Récemment, l'ancienne star suisse Fabio Celestini s'est entretenue avec la FIFA au sujet du parcours de la Suisse jusqu'en quarts de finale de la Coupe du monde et de la manière dont ils doivent contenir Lionel Messi et ses coéquipiers argentins.

Peu de gens comprennent mieux que Fabio Celestini les forces internes qui propulsent l'équipe suisse.

L'ancien milieu de terrain international suisse a fait de multiples apparitions pour l'équipe nationale et faisait partie de l'équipe suisse pour l'Euro 2004. Il appartenait à une génération de joueurs qui ont aidé l'équipe nationale suisse à devenir progressivement une force stable sur la scène internationale. Ses analyses proviennent d'une expérience personnelle – une équipe qui se façonne constamment par la discipline, le multiculturalisme et la confiance en l'équipe.

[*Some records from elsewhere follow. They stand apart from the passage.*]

import Summits.Ventures.PercRepro.C041FourExitMain
import Summits.Ventures.PercRepro.C041FiveExitMain

/-!
# ROW C-041 — THE FOUR- AND FIVE-EXIT BLOCK MAPS, by name (p6, gen 32; the summary module of the r = 4 and r = 5
chains)

The two end theorems restated with all their hypotheses in the type, for the referees' tree read: THEOREM (FOUR-EXIT
BLOCK MAP) (`row_C041_four_exit_block_map`, `sixVec_glue4`: 52 status patterns, the case tree unpruned) and THEOREM
(FIVE-EXIT BLOCK MAP) (`row_C041_five_exit_block_map`, `sixVec_glue5`: 203 status patterns, the case tree pruned).
Together with `sixVec_glue2` / `sixVec_glue3` this is C-041.md §20 (c) for every `r ≤ 5`.
-/

namespace PercRepro

namespace ZoneZ

open ZoneData TreeClosure TwoExit

/-- **THEOREM (FOUR-EXIT BLOCK MAP)**: the six-vector of an unmarked multigraph `Z₁` with 4 zones hung at the exits
`u, u', u'', u'''`, at the anchor `a₁`, is the sum over the
colourings of `Z₁` of the contribution of the statuses of the 4 exits (merged / reached per exit, blue-connected
per pair). -/
theorem row_C041_four_exit_block_map {V₁ E₁ U₁ U₂ V E T₁ T₂ V' E' T₁' T₂' V'' E'' T₁'' T₂'' V''' E''' T₁''' T₂''' : Type}
    (Z₁ : ZoneData V₁ E₁ U₁ U₂) (u u' u'' u''' : V₁) (Z : ZoneData V E T₁ T₂) (a : V)
    (Z' : ZoneData V' E' T₁' T₂') (a' : V') (Z'' : ZoneData V'' E'' T₁'' T₂'') (a'' : V'')
    (Z''' : ZoneData V''' E''' T₁''' T₂''') (a''' : V''')
    (a₁ : V₁) [Fintype E₁] [DecidableEq E₁] [Fintype E] [DecidableEq E] [Fintype T₁] [DecidableEq T₁]
    [Fintype T₂] [DecidableEq T₂] [Fintype E'] [DecidableEq E'] [Fintype T₁'] [DecidableEq T₁'] [Fintype T₂']
    [DecidableEq T₂'] [Fintype E''] [DecidableEq E''] [Fintype T₁''] [DecidableEq T₁''] [Fintype T₂'']
    [DecidableEq T₂''] [Fintype E'''] [DecidableEq E'''] [Fintype T₁'''] [DecidableEq T₁'''] [Fintype T₂''']
    [DecidableEq T₂'''] :
    (glue4 Z₁ u u' u'' u''' Z a Z' a' Z'' a'' Z''' a''').sixVec (Sum.inl (Sum.inl (Sum.inl (Sum.inl a₁)))) =
      ∑ ω : E₁ → Bool, contrib4 (Z.sixVec a) (Z'.sixVec a') (Z''.sixVec a'') (Z'''.sixVec a''') (Z₁.Mg a₁ u ω)
    (Z₁.Rd a₁ u ω) (Z₁.Mg a₁ u' ω) (Z₁.Rd a₁ u' ω) (Z₁.Mg a₁ u'' ω) (Z₁.Rd a₁ u'' ω) (Z₁.Mg a₁ u''' ω)
    (Z₁.Rd a₁ u''' ω) (Z₁.Mg u u' ω) (Z₁.Mg u'' u ω) (Z₁.Mg u''' u ω) (Z₁.Mg u'' u' ω) (Z₁.Mg u''' u' ω)
    (Z₁.Mg u''' u'' ω) :=
  sixVec_glue4 Z₁ u u' u'' u''' Z a Z' a' Z'' a'' Z''' a''' a₁

set_option synthInstance.maxSize 2048 in
/-- **THEOREM (FIVE-EXIT BLOCK MAP)**: the six-vector of an unmarked multigraph `Z₁` with 5 zones hung at the exits
`u, u', u'', u''', u''''`, at the anchor `a₁`, is the sum over the
colourings of `Z₁` of the contribution of the statuses of the 5 exits (merged / reached per exit, blue-connected
per pair). -/
theorem row_C041_five_exit_block_map {V₁ E₁ U₁ U₂ V E T₁ T₂ V' E' T₁' T₂' V'' E'' T₁'' T₂'' V''' E''' T₁''' T₂''' V'''' E'''' T₁'''' T₂'''' : Type}
    (Z₁ : ZoneData V₁ E₁ U₁ U₂) (u u' u'' u''' u'''' : V₁) (Z : ZoneData V E T₁ T₂) (a : V)
    (Z' : ZoneData V' E' T₁' T₂') (a' : V') (Z'' : ZoneData V'' E'' T₁'' T₂'') (a'' : V'')
    (Z''' : ZoneData V''' E''' T₁''' T₂''') (a''' : V''') (Z'''' : ZoneData V'''' E'''' T₁'''' T₂'''')
    (a'''' : V'''')
    (a₁ : V₁) [Fintype E₁] [DecidableEq E₁] [Fintype E] [DecidableEq E] [Fintype T₁] [DecidableEq T₁]
    [Fintype T₂] [DecidableEq T₂] [Fintype E'] [DecidableEq E'] [Fintype T₁'] [DecidableEq T₁'] [Fintype T₂']
    [DecidableEq T₂'] [Fintype E''] [DecidableEq E''] [Fintype T₁''] [DecidableEq T₁''] [Fintype T₂'']
    [DecidableEq T₂''] [Fintype E'''] [DecidableEq E'''] [Fintype T₁'''] [DecidableEq T₁'''] [Fintype T₂''']
    [DecidableEq T₂'''] [Fintype E''''] [DecidableEq E''''] [Fintype T₁''''] [DecidableEq T₁'''']
    [Fintype T₂''''] [DecidableEq T₂''''] :
    (glue5 Z₁ u u' u'' u''' u'''' Z a Z' a' Z'' a'' Z''' a''' Z'''' a'''').sixVec (Sum.inl (Sum.inl (Sum.inl (Sum.inl (Sum.inl a₁))))) =
      ∑ ω : E₁ → Bool, contrib5 (Z.sixVec a) (Z'.sixVec a') (Z''.sixVec a'') (Z'''.sixVec a''')
    (Z''''.sixVec a'''') (Z₁.Mg a₁ u ω) (Z₁.Rd a₁ u ω) (Z₁.Mg a₁ u' ω) (Z₁.Rd a₁ u' ω) (Z₁.Mg a₁ u'' ω)
    (Z₁.Rd a₁ u'' ω) (Z₁.Mg a₁ u''' ω) (Z₁.Rd a₁ u''' ω) (Z₁.Mg a₁ u'''' ω) (Z₁.Rd a₁ u'''' ω) (Z₁.Mg u u' ω)
    (Z₁.Mg u'' u ω) (Z₁.Mg u''' u ω) (Z₁.Mg u'''' u ω) (Z₁.Mg u'' u' ω) (Z₁.Mg u''' u' ω) (Z₁.Mg u'''' u' ω)
    (Z₁.Mg u''' u'' ω) (Z₁.Mg u'''' u'' ω) (Z₁.Mg u'''' u''' ω) :=
  sixVec_glue5 Z₁ u u' u'' u''' u'''' Z a Z' a' Z'' a'' Z''' a''' Z'''' a'''' a₁

end ZoneZ

end PercRepro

Après sa retraite, la compréhension de Celestini du football suisse s'est approfondie grâce à son expérience d'entraîneur. Il a connu un succès exceptionnel en tant qu'entraîneur, dirigeant plusieurs clubs suisses et laissant une marque profonde à Bâle, guidant l'équipe à travers des moments difficiles et remportant finalement le championnat.

Combinant ses expériences en tant que joueur et entraîneur, Celestini s'est entretenu avec la FIFA au sujet du quart de finale de la Coupe du monde de la Suisse contre l'Argentine, de la tâche de contenir Messi et des raisons pour lesquelles cette équipe aborde un autre défi international majeur avec une confiance inébranlable.

En tant que joueur qui a représenté la Suisse 35 fois et a été témoin du développement du football suisse de première main, quelle est, selon vous, la plus grande force de l'équipe nationale ?

Notre plus grande force est le multiculturalisme.

La Suisse est un pays où différentes langues et cultures coexistent naturellement, et pour les Suisses, cet environnement fait entièrement partie de la vie quotidienne.

Aujourd'hui, vous pouvez voir des situations similaires dans d'autres équipes nationales, mais le football suisse est influencé par cela depuis les années 1990, depuis plus de 30 ans maintenant.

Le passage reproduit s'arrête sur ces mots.